Par la suite, l’enseignant doit donner l’occasion aux apprenants de s’entraîner à ce nouvel emploi. Nous proposons alors une activité en groupe de deux à trois apprenants. Leur tâche consistera à se mettre d’accord sur des caractéristiques qu’il faut avoir pour être un bon ou mauvais professeur, un bon ou mauvais élève, ou un bon ou mauvais parent. Dans les cours à l’université d’Oldenbourg, un grand nombre d’apprenants font des études pour devenir professeur et il pourrait alors être plus intéressant pour eux de poser la question du bon ou mauvais professeur que celle du bon ou mauvais parent. Nous pensons également que l’enseignant doit dire explicitement qu’il s’agit d’essayer d’utiliser la structure partitif + nom abstraits le plus souvent possible (pour éviter des phrases comme il faut être patient au lieu de il faut avoir de la patience). La consigne pourrait alors être la suivante :

‘Quelles qualités doit avoir un bon professeur ? Faites une énumération en essayant d’utiliser des noms abstraits quand cela est possible.’

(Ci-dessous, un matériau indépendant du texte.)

/-- At any level `R' ≥ R` the extended rule has the same balances as `Φ` at level `R`. [folklore] -/
theorem transferSum_extendRule (hR : R ≤ R') {N : ℕ} (x : Fin N → E) (i : Fin N) :
    transferSum R' (extendRule R Φ) x i = transferSum R Φ x i := by
  unfold transferSum
  refine Finset.sum_congr rfl fun j _ => ?_
  have hn : ‖x j - x i‖ = dist (x i) (x j) := by rw [← dist_eq_norm, dist_comm]
  have hn' : ‖x i - x j‖ = dist (x i) (x j) := by rw [← dist_eq_norm]
  by_cases h : dist (x i) (x j) ≤ R
  · rw [if_pos h, if_pos (h.trans hR)]
    simp only [extendRule, hn, hn', if_pos h, ballPattern_relPattern hR]
  · simp only [extendRule, hn, hn', if_neg h, sub_zero, ite_self]

/-- **A level-`R` certificate is a level-`R'` certificate**, `R ≤ R'` (same site functional).
[folklore] -/
theorem IsTransferCertificate.extend (h : IsTransferCertificate f δ R Φ c) (hR : R ≤ R') :
    IsTransferCertificate f δ R' (extendRule R Φ) c :=
  fun N x hx i => by rw [transferSum_extendRule hR]; exact h N x hx i

/-- The feasible set grows with the level (fixed site functional). [folklore] -/
theorem transferLevelSet_mono_level (hR : R ≤ R') : transferLevelSet f δ R ⊆ transferLevelSet f δ R' :=
  fun _ ⟨_, h⟩ => ⟨_, h.extend hR⟩
/-- **Twisted-door form, route binder by name per `C`**: L1″(`C`, `Adm`) ∧ `TwistedPerfectDoorVHC C Adm` ∧ reach ⟹ the Weil plane of every
hyperbolic sixfold with `φ² = −(d+1)²d` is algebraic (`d` even `≥ 4`). [cite: Markman2025SecantWeil, Thm. 1.4.1, §1.5 and Thm. 1.5.1]
[cite: Deligne1982HodgeCycles, §4 proof of Thm. 4.8] [cite: Bloch1972Semiregularity, Remark (7.5)] -/
theorem weilClasses_algebraic_hyperbolic_of_reach_of_twistedPerfectDoorVHC_of_markmanPinned {C : ChernCharacterBetti}
    {Adm : PerfectAdmissibility} (hM : Markman2025_secantQuotient_twistedCarrier_onJacobian_pinned C Adm)
    (hDoor : TwistedPerfectDoorVHC C Adm) (hF : weilFamilyReach_hyperbolic) {d : ℕ} (hd : Even d) (h4 : 4 ≤ d)
    (A : AbelianVariety ℂ) (φ : A ⟶ A) (hA : A.dim = 2 * 3) (hφ : φ ≫ φ = -(((d + 1) ^ 2 * d) • 𝟙 A))
    (eA : ProjectiveEmbedding A.X) (aA : complexBetti (projectiveSpace eA.n ℂ) 2) (haA : IsRationalClass aA) (haA0 : aA ≠ 0)
    (hhypA : IsHyperbolicWeilType A φ 3
      ((((d + 1) ^ 2 * d : ℕ) : ℂ) • complexBetti.map eA.ι 2 aA + complexBetti.map φ.hom.hom.hom 2 (complexBetti.map eA.ι 2 aA))) :
    weilClassesOf A φ 3 ((d + 1) ^ 2 * d) ≤ algebraicClasses A.X 3 :=
  weilClasses_algebraic_hyperbolic_of_localAnchor 3 ((d + 1) ^ 2 * d) (by norm_num) (one_le_level h4)
    (hasLocallyAlgebraicWeilAnchor_of_twistedPerfectDoorVHC_of_oneHyperbolicWeilCarrier hDoor
      (oneHyperbolicWeilCarrier_of_markmanPinned hM hd h4))
    hF A φ hA hφ eA aA haA haA0 hhypA

/-- **Road-binder form**: `(∀ C, L1″ C AdmTw)` ∧ K-C (`VHCAbelianSchemesRoad.ChernCharacterOnBetti`, to pick a Chern character) ∧
`VHCAbelianSchemesRoad.TwistedPerfectDoor` ∧ reach ⟹ the Weil plane of every hyperbolic sixfold with `φ² = −(d+1)²d` is algebraic
(`d` even `≥ 4`) — Markman's Thm. 1.5.1 hyperbolic components, levels `(d+1)²d`, from the road's binders and print's pinned claim BY NAME.
[cite: Markman2025SecantWeil, Thm. 1.4.1, §1.5 and Thm. 1.5.1] [cite: Deligne1982HodgeCycles, §4 proof of Thm. 4.8] -/
theorem weilClasses_algebraic_hyperbolic_of_reach_of_twistedPerfectDoor_of_markmanPinned
    (hM : ∀ C : ChernCharacterBetti, Markman2025_secantQuotient_twistedCarrier_onJacobian_pinned C
      (fun n X₀ I E => Summit.Ventures.HSemireg.gluableSigmaAdmissible n X₀ I E ∨
        Literature.AlgebraicGeometry.HodgeTheory.bfSingleAdmissible n X₀ I E))
    (hC : Theses.VHCAbelianSchemesRoad.ChernCharacterOnBetti) (hDoor : Theses.VHCAbelianSchemesRoad.TwistedPerfectDoor)
    (hF : weilFamilyReach_hyperbolic) {d : ℕ} (hd : Even d) (h4 : 4 ≤ d)
    (A : AbelianVariety ℂ) (φ : A ⟶ A) (hA : A.dim = 2 * 3) (hφ : φ ≫ φ = -(((d + 1) ^ 2 * d) • 𝟙 A))
    (eA : ProjectiveEmbedding A.X) (aA : complexBetti (projectiveSpace eA.n ℂ) 2) (haA : IsRationalClass aA) (haA0 : aA ≠ 0)
    (hhypA : IsHyperbolicWeilType A φ 3
      ((((d + 1) ^ 2 * d : ℕ) : ℂ) • complexBetti.map eA.ι 2 aA + complexBetti.map φ.hom.hom.hom 2 (complexBetti.map eA.ι 2 aA))) :
    weilClassesOf A φ 3 ((d + 1) ^ 2 * d) ≤ algebraicClasses A.X 3 := by
  obtain ⟨C⟩ := (hC : Nonempty ChernCharacterBetti)
  exact weilClasses_algebraic_hyperbolic_of_reach_of_twistedPerfectDoorVHC_of_markmanPinned (hM C) (hDoor C) hF hd h4 A φ hA hφ
    eA aA haA haA0 hhypA

end Rows

end Summit.HodgeConjecture.HodgeConjecture.Ring2.SemiregularRepresentatives

end
import Mathlib
import Summits.PneNP.PneNP.Theorems.PstarUniformRepeats
import Summits.PneNP.PneNP.Theorems.PstarSA2Blind

/-!
# Calibration: an FP-easy pure `P⋆` family on which level-2 Sherali–Adams (+ PSD) is blind (ROUND-24 item T24.4′)

FRONTIER range-avoidance ladder, ROUND-24 item T24.4′ (cell `pnp-ideate`, planner seat p3's pre-seed §6(2); restricted-model
calibration — nothing here bears on `P` versus `NP`).

The honest-scope line of the ladder («SA-blindness does not imply hardness», ROUND-20 memo §11) as a kernel theorem at
LEVEL 2: for every stretch `C ≥ 3` there are typed pure `P⋆` instances `I : LocalMap 4 (N+N) (C·(N+N))` that are

* in the LINEARISABLE class `PstarLinearisation.LinearisablePstar` (`n + #{distinct AND pairs} < m`), hence solved by the ONE
  polynomial-time function `linStr` of rung R20-lin (`PstarLinearisation.pstarLinearisable_localAvoidLinearFP`; here
  concretely `readOut _ (linStr I.encode) ∉ I.range`), and yet
* level-2 blind for EVERY target: `PstarSA2Blind.SA2Feasible I y` for all `y` (`PstarSA2Blind.sa2Feasible_of_typed` —
  typedness alone suffices), with non-range points present (`n < m`).

The family is the TWIN family: output `j` of `twin ω₀` copies output `⌊j/2⌋` of an arbitrary typed outcome `ω₀` with `C·N`
outputs (same XOR pair, same AND pair), so at most `C·N` distinct AND pairs serve `2·C·N` outputs on `2N` variables.
Why level 2 and not linear level: a linearisable typed instance is never `(r, a/b)`-boundary expanding with `a/b > 1` beyond
radius `O(log N)` (twins along short cycles of the XOR graph have boundary ratio exactly `1` — the cell's obstruction note,
prover-1/p3/referee 2026-08-28), so the hub `PairwiseSALinearLevel` cannot certify linear-level blindness of such a family;
that would need a block peel (T24.4″, open).  This file records the level-2 calibration only.
-/

set_option linter.dupNamespace false -- `Summit.PneNP.PneNP.…`: summit = sub-problem name (D-0017 single-conjunct layout)

open Finset Literature.Computability.Complexity
open Summit.PneNP.PneNP.Theorems.PstarExpandingModel (DPair Outcome inst isPure_inst typed_inst)
open Summit.PneNP.PneNP.Theorems.PstarLinearisation (numAndPairs LinearisablePstar linStr linStr_correct)
open Summit.PneNP.PneNP.Theorems.PstarUniformRepeats (akey img dval numAndPairs_inst)
open Summit.PneNP.PneNP.Theorems.PstarTyped (Typed)
open Summit.PneNP.PneNP.Theorems.PstarSA2Blind (SA2Feasible sa2Feasible_of_typed exists_not_mem_range)

namespace Summit.PneNP.PneNP.Theorems.PstarLinearisableSA2

variable {N C : ℕ}

/-! ## The twin family -/

/-- Output `j` of the twin outcome is output `⌊j/2⌋` of `ω₀`. -/
theorem div_two_lt (j : Fin (C * (N + N))) : j.val / 2 < C * N := by
  have h := j.isLt
  have e : C * (N + N) = 2 * (C * N) := by ring
  omega

/-- **The twin outcome**: every output of `ω₀ : Outcome N (C·N)` is used twice (outputs `2i` and `2i+1` read the same XOR
pair and the same AND pair). -/
def twin (ω₀ : Outcome N (C * N)) : Outcome N (C * (N + N)) := fun j => ω₀ ⟨j.val / 2, div_two_lt j⟩

/-- The AND keys of the twin outcome are AND keys of `ω₀`. -/
theorem img_twin_subset (ω₀ : Outcome N (C * N)) : img (twin ω₀) ⊆ img ω₀ := by
  intro b hb
  obtain ⟨j, -, rfl⟩ := mem_image.1 hb
  exact mem_image.2 ⟨⟨j.val / 2, div_two_lt j⟩, mem_univ _, rfl⟩

/-- Hence at most `C·N` distinct AND pairs. -/
theorem numAndPairs_twin_le (ω₀ : Outcome N (C * N)) : numAndPairs (inst (twin ω₀)) ≤ C * N := by
  rw [numAndPairs_inst]
  unfold PstarUniformRepeats.dval
  refine (card_le_card (img_twin_subset ω₀)).trans ?_
  unfold PstarUniformRepeats.img
  exact card_image_le.trans (by rw [card_univ, Fintype.card_fin])

/-- **The twin instances are linearisable** for `C ≥ 3`, `N ≥ 1`: `2N + C·N < 2·C·N`. -/
theorem linearisable_twin (hC : 3 ≤ C) (hN : 1 ≤ N) (ω₀ : Outcome N (C * N)) :
    LinearisablePstar (inst (twin ω₀)) := by
  refine ⟨isPure_inst _, ?_⟩
  have h := numAndPairs_twin_le ω₀
  have h2 : N + N + C * N < C * (N + N) := by nlinarith
  omega

/-- **T24.4′ (pointwise form).**  For `C ≥ 3`, `N ≥ 1` and ANY outcome `ω₀` with `C·N` outputs, the twin instance
`I = inst (twin ω₀) : LocalMap 4 (N+N) (C·(N+N))` is pure, typed, linearisable — the polynomial-time `linStr` prints a point
outside its range — and level-2 (Sherali–Adams + PSD moment matrix) feasible for EVERY target. -/
theorem twin_calibration (hC : 3 ≤ C) (hN : 1 ≤ N) (ω₀ : Outcome N (C * N)) :
    (inst (twin ω₀)).IsPure xorAndPred ∧ Typed (inst (twin ω₀)) ∧ LinearisablePstar (inst (twin ω₀)) ∧
      readOut (C * (N + N)) (linStr (inst (twin ω₀)).encode) ∉ (inst (twin ω₀)).range ∧
        ∀ y, SA2Feasible (inst (twin ω₀)) y := by
  have hL := linearisable_twin hC hN ω₀
  exact ⟨isPure_inst _, typed_inst _, hL, linStr_correct _ hL.1 hL.2,
    fun y => sa2Feasible_of_typed _ (isPure_inst _) (typed_inst _) y⟩

/-- Outcomes exist once `N ≥ 2`. -/
theorem nonempty_outcome (hN : 2 ≤ N) (m : ℕ) : Nonempty (Outcome N m) := by
  have h0 : 0 < N := by omega
  have h1 : 1 < N := by omega
  exact ⟨fun _ => (⟨(⟨0, h0⟩, ⟨1, h1⟩), by simp [Fin.ext_iff]⟩, ⟨(⟨0, h0⟩, ⟨1, h1⟩), by simp [Fin.ext_iff]⟩)⟩

/-- **T24.4′ — linearisable (FP-easy) yet level-2 blind, at every stretch `C ≥ 3`** (planner's shape, even `n = N+N`):
there is a typed pure `P⋆` instance with `C·n` outputs that is in `LinearisablePstar` (range avoidance solved in FP by
`pstarLinearisable_localAvoidLinearFP`), has a point outside its range, and is `SA2Feasible` for every target.  So level-2
blindness certifies nothing about hardness; the linear-level analogue is open (T24.4″).  Restricted-model calibration of the
range-avoidance ladder; it says nothing about `P` versus `NP`. -/
theorem linearisable_sa2Blind (C N : ℕ) (hC : 3 ≤ C) (hN : 2 ≤ N) :
    ∃ I : LocalMap 4 (N + N) (C * (N + N)), I.IsPure xorAndPred ∧ Typed I ∧ LinearisablePstar I ∧
      (∃ y, y ∉ I.range) ∧ ∀ y, SA2Feasible I y := by
  obtain ⟨ω₀⟩ := nonempty_outcome hN (C * N)
  obtain ⟨h1, h2, h3, -, h5⟩ := twin_calibration hC (by omega) ω₀
  exact ⟨inst (twin ω₀), h1, h2, h3, exists_not_mem_range _ (by nlinarith), h5⟩

end Summit.PneNP.PneNP.Theorems.PstarLinearisableSA2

L’enseignant passera dans les groupes pour les aider à trouver et à former les substantifs. Les résultats seront écrits sur une affiche et présentés aux autres apprenants.

Le résultat  pourrait ressembler au tableau suivant :

Tableau 6 : Exemple d’affiche de l’activité sur les noms abstraits.
  • Un bon professeur doit avoir :
    de la patience
    de l’amour pour son métier
    de la compréhension pour les problèmes de ses élèves
    de la sensibilité
    de l’intérêt pour la langue enseignée etc.
  • Les affiches permettront une discussion des résultats, aussi bien sur le contenu que sur la forme.

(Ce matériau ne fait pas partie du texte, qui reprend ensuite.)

import Mathlib.NumberTheory.NumberField.CMField
import Mathlib.NumberTheory.Real.Irrational
import Mathlib.FieldTheory.PrimitiveElement
import Literature.NumberTheory.NumberFields.PositiveInvolutionCM
import HarnessLib

/-!
# The quadratic-twist composita `τ(L)(√-p) ⊂ ℂ` of a CM field: number-field bookkeeping for the K-twist route to
# Deligne's canonical model of the compact unitary Shimura surface ([Deligne 1979] Prop. 2.3.10, type A)

Topic `NumberTheory/NumberFields`; namespace `Literature.NumberTheory.NumberFields`. THEOREMS ONLY (no definition, no
named fact, no instance, no `sorry`).

For a number field `L` with a complex embedding `τ : L →+* ℂ` and a square root `r ∈ ℂ` of `-p` (`p` a positive natural
number) put `E_r := τ(L) ⊔ ℚ(r) ⊂ ℂ` (spelled `τ.toRatAlgHom.fieldRange ⊔ IntermediateField.adjoin ℚ {r}` throughout —
the right-hand side of `traceField_quadraticTwistCMType_le` of `…ComplexMultiplication.CMTypeQuadraticTwist`).  This file
proves the four facts about these composita that [Deligne1979ShimuraVarieties] Prop. 2.3.10 (proof for type `A`,
PDF p. 33 of Milne's translation: «let `K` be a quadratic totally imaginary extension of `F` … `E(G₁,X₁) = E(G,X)·E(K,h_T)`»)
uses when it is run with TWO auxiliary imaginary quadratic fields `ℚ(√-p)`, `ℚ(√-q)` instead of Deligne's infinite supply
(cell hodgecm-mathlib, hDel K-TWIST ruling 2026-08-28: descent to `τ(L) = E_{r} ∩ E_{r'}` by [Deligne1971TravauxShimura] 5.10):
* §1 `E_r` is a number field containing `τ(L)` and `r` (`finiteDimensional_fieldRange_sup_adjoin`, `apply_mem_…`,
  `exists_sq_root_mem_…`);
* §2 `E_r` is a CM field when `L` is (`isCMField_fieldRange_sup_adjoin`: complex conjugation restricts to `E_r` and is
  complex conjugation under EVERY embedding of `E_r`, [Shimura1998] §18.2 Lemma (i) = tree
  `IsCMField.of_forall_isConj_of_ne_one`);
* §3 `E_r ∩ E_{r'} ⊆ τ(L)` as soon as `r' ∉ E_r` (`inf_fieldRange_sup_adjoin_subset_range`: `E_{r'} = τ(L) ⊕ τ(L)·r'`);
* §4 such a pair exists for every `(L, τ)`: primes `p ≠ q` and square roots `r, r'` of `-p, -q` with `r' ∉ E_r`
  (`exists_prime_sq_roots_not_mem`: a number field has finitely many subfields — Steinitz, Mathlib
  `Field.finite_intermediateField_of_exists_primitive_element` — while the fields `ℚ(√-q)`, `q` prime, are pairwise distinct).

## References
* [Deligne1979ShimuraVarieties] P. Deligne, *Variétés de Shimura*, PSPM XXXIII.2 (1979), 2.3.9–2.3.10 (PDF pp. 32–33 of
  Milne's translation `paper:url-7710442a1cf6`).
* [Deligne1971TravauxShimura] P. Deligne, *Travaux de Shimura*, Sém. Bourbaki 389 (1971), 5.10 (p. 158).
* [Shimura1998] G. Shimura, *Abelian varieties with complex multiplication and modular functions* (1998), §18.2 Lemma (i).
-/

set_option autoImplicit false

noncomputable section

namespace Literature.NumberTheory.NumberFields

open NumberField NumberField.ComplexEmbedding Polynomial
open scoped ComplexConjugate IntermediateField

variable {L : Type} [Field L] [NumberField L] (τ : L →+* ℂ)

/-! ### §1. `E_r = τ(L)(r)` is a number field containing `τ(L)` and `r` -/

/-- **`τ(L) ≤ E_r = τ(L)·ℚ(r)`** — Deligne's `E(G₁,X₁) = E(G,X)·E(K,h_T) ⊇ E(G,X)` read for `E(G,X) = τ(L)`, `K`-part `ℚ(√-p)`.
[cite: Deligne1979ShimuraVarieties, 2.3.10 (i) (PDF p. 32 of Milne's translation)] -/
theorem fieldRange_le_fieldRange_sup_adjoin (r : ℂ) :
    τ.toRatAlgHom.fieldRange ≤ τ.toRatAlgHom.fieldRange ⊔ IntermediateField.adjoin ℚ {r} :=
  le_sup_left

/-- **`τ(x) ∈ E_r`** (`E(G,X) = τ(L) ⊆ E(G₁,X₁)`). [cite: Deligne1979ShimuraVarieties, 2.3.10 (i) (PDF p. 32 of Milne's translation)] -/
theorem apply_mem_fieldRange_sup_adjoin (r : ℂ) (x : L) :
    τ x ∈ τ.toRatAlgHom.fieldRange ⊔ IntermediateField.adjoin ℚ {r} :=
  fieldRange_le_fieldRange_sup_adjoin τ r (AlgHom.mem_fieldRange.2 ⟨x, rfl⟩)

/-- **`r ∈ E_r`** (the auxiliary quadratic field `E(K,h_T) ∋ √-p` lies in `E(G₁,X₁)`).
[cite: Deligne1979ShimuraVarieties, 2.3.9–2.3.10 (PDF pp. 32–33 of Milne's translation)] -/
theorem mem_fieldRange_sup_adjoin_self (r : ℂ) :
    r ∈ τ.toRatAlgHom.fieldRange ⊔ IntermediateField.adjoin ℚ {r} :=
  (le_sup_right : IntermediateField.adjoin ℚ {r} ≤ _) (IntermediateField.mem_adjoin_simple_self ℚ r)

/-- The elements of `τ(L)` are the values of `τ`. [folklore] -/
private theorem mem_fieldRange_iff (z : ℂ) : z ∈ τ.toRatAlgHom.fieldRange ↔ z ∈ Set.range τ := by
  rw [AlgHom.mem_fieldRange]
  rfl

/-- `τ(L)` is finite over `ℚ`. [folklore] -/
private theorem finiteDimensional_fieldRange : FiniteDimensional ℚ ↥τ.toRatAlgHom.fieldRange :=
  LinearEquiv.finiteDimensional (AlgEquiv.ofInjectiveField τ.toRatAlgHom).toLinearEquiv

/-- A square root of `-p` is integral over `ℚ`. [folklore] -/
private theorem isIntegral_of_mul_self_eq_neg {r : ℂ} {p : ℕ} (hr : r * r = -(p : ℂ)) : IsIntegral ℚ r := by
  refine ⟨X ^ 2 + C (p : ℚ), monic_X_pow_add_C _ two_ne_zero, ?_⟩
  simp [sq, hr]

/-- **`E_r` is finite over `ℚ`** (compositum of two finite extensions, Mathlib `IntermediateField.finiteDimensional_sup`) —
the reflex field `E(G₁,X₁) = E(G,X)·E(K,h_T)` of the twisted datum is a number field.
[cite: Deligne1979ShimuraVarieties, 2.3.10 (i) (PDF p. 32 of Milne's translation)] -/
theorem finiteDimensional_fieldRange_sup_adjoin {r : ℂ} {p : ℕ} (hr : r * r = -(p : ℂ)) :
    FiniteDimensional ℚ ↥(τ.toRatAlgHom.fieldRange ⊔ IntermediateField.adjoin ℚ {r}) := by
  haveI := finiteDimensional_fieldRange τ
  haveI : FiniteDimensional ℚ ↥(IntermediateField.adjoin ℚ {r}) :=
    IntermediateField.adjoin.finiteDimensional (isIntegral_of_mul_self_eq_neg hr)
  exact IntermediateField.finiteDimensional_sup _ _

/-- **`E_r` is a number field** (bookkeeping for `𝔸_{E_r,f}`; a `theorem`, not an instance — typer lint).
[cite: Deligne1979ShimuraVarieties, 2.3.10 (i) (PDF p. 32 of Milne's translation)] -/
theorem numberField_fieldRange_sup_adjoin {r : ℂ} {p : ℕ} (hr : r * r = -(p : ℂ)) :
    NumberField ↥(τ.toRatAlgHom.fieldRange ⊔ IntermediateField.adjoin ℚ {r}) := by
  haveI := finiteDimensional_fieldRange_sup_adjoin τ hr
  exact ⟨⟩

/-- **`E_r` contains a square root `w` of `-p` lying over `r`** — so `E_r ⊇ τ(L)` is (an image of) Deligne's `K = F(√-p)`-extended
field `L·K = L(√-p)`, «`K` a quadratic totally imaginary extension of `F`».
[cite: Deligne1979ShimuraVarieties, 2.3.9 (PDF p. 32 of Milne's translation)] -/
theorem exists_sq_root_mem_fieldRange_sup_adjoin {r : ℂ} {p : ℕ} (hr : r * r = -(p : ℂ)) :
    ∃ w : ↥(τ.toRatAlgHom.fieldRange ⊔ IntermediateField.adjoin ℚ {r}),
      (w : ℂ) = r ∧ w * w = -(p : ↥(τ.toRatAlgHom.fieldRange ⊔ IntermediateField.adjoin ℚ {r})) :=
  ⟨⟨r, mem_fieldRange_sup_adjoin_self τ r⟩, rfl, Subtype.ext (by simpa using hr)⟩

    Pour consolider cet emploi du partitif, l’enseignant peut ensuite proposer l’activité suivante : il peut présenter une liste d’adjectifs (une vingtaine de mots), dans laquelle chaque groupe d’apprenants doit choisir huit. Ces huit adjectifs seront substantivés et ensuite imaginés dans un contexte (une phrase ou une petite suite de phrases). La consigne pourrait être la suivante :

    ‘Choisissez huit adjectifs de la liste et transformez-les en substantifs. Essayez ensuite d’intégrer les substantifs dans un contexte précis.’ ‘Exemple : courageux – courage – Elle l’a confronté à ses peurs. Elle a vraiment du courage pour faire cela.’

    Il n’est pas obligatoire de former des phrases dans lesquelles figure un partitif. Il va en effet être beaucoup plus facile pour les apprenants de former des phrases avec des noms abstraits accompagnés d’un article défini (par exemple : Le courage est une vertu importante). L’enseignant devrait veiller à ce que les phrases proposées contiennent les deux formes. Ainsi, après une présentation des formes produites, il sera possible d’analyser la différence entre le partitif et l’article défini avec les noms abstraits.

    Dans cette section, nous avons proposé une façon d’élargir l’emploi d’une structure déjà apprise. Il est important d’explicitement lier le nouvel emploi à l’emploi déjà connu. De plus, il faut assurer qu’en faisant des activités, les apprenants ont la possibilité de consolider le nouvel emploi.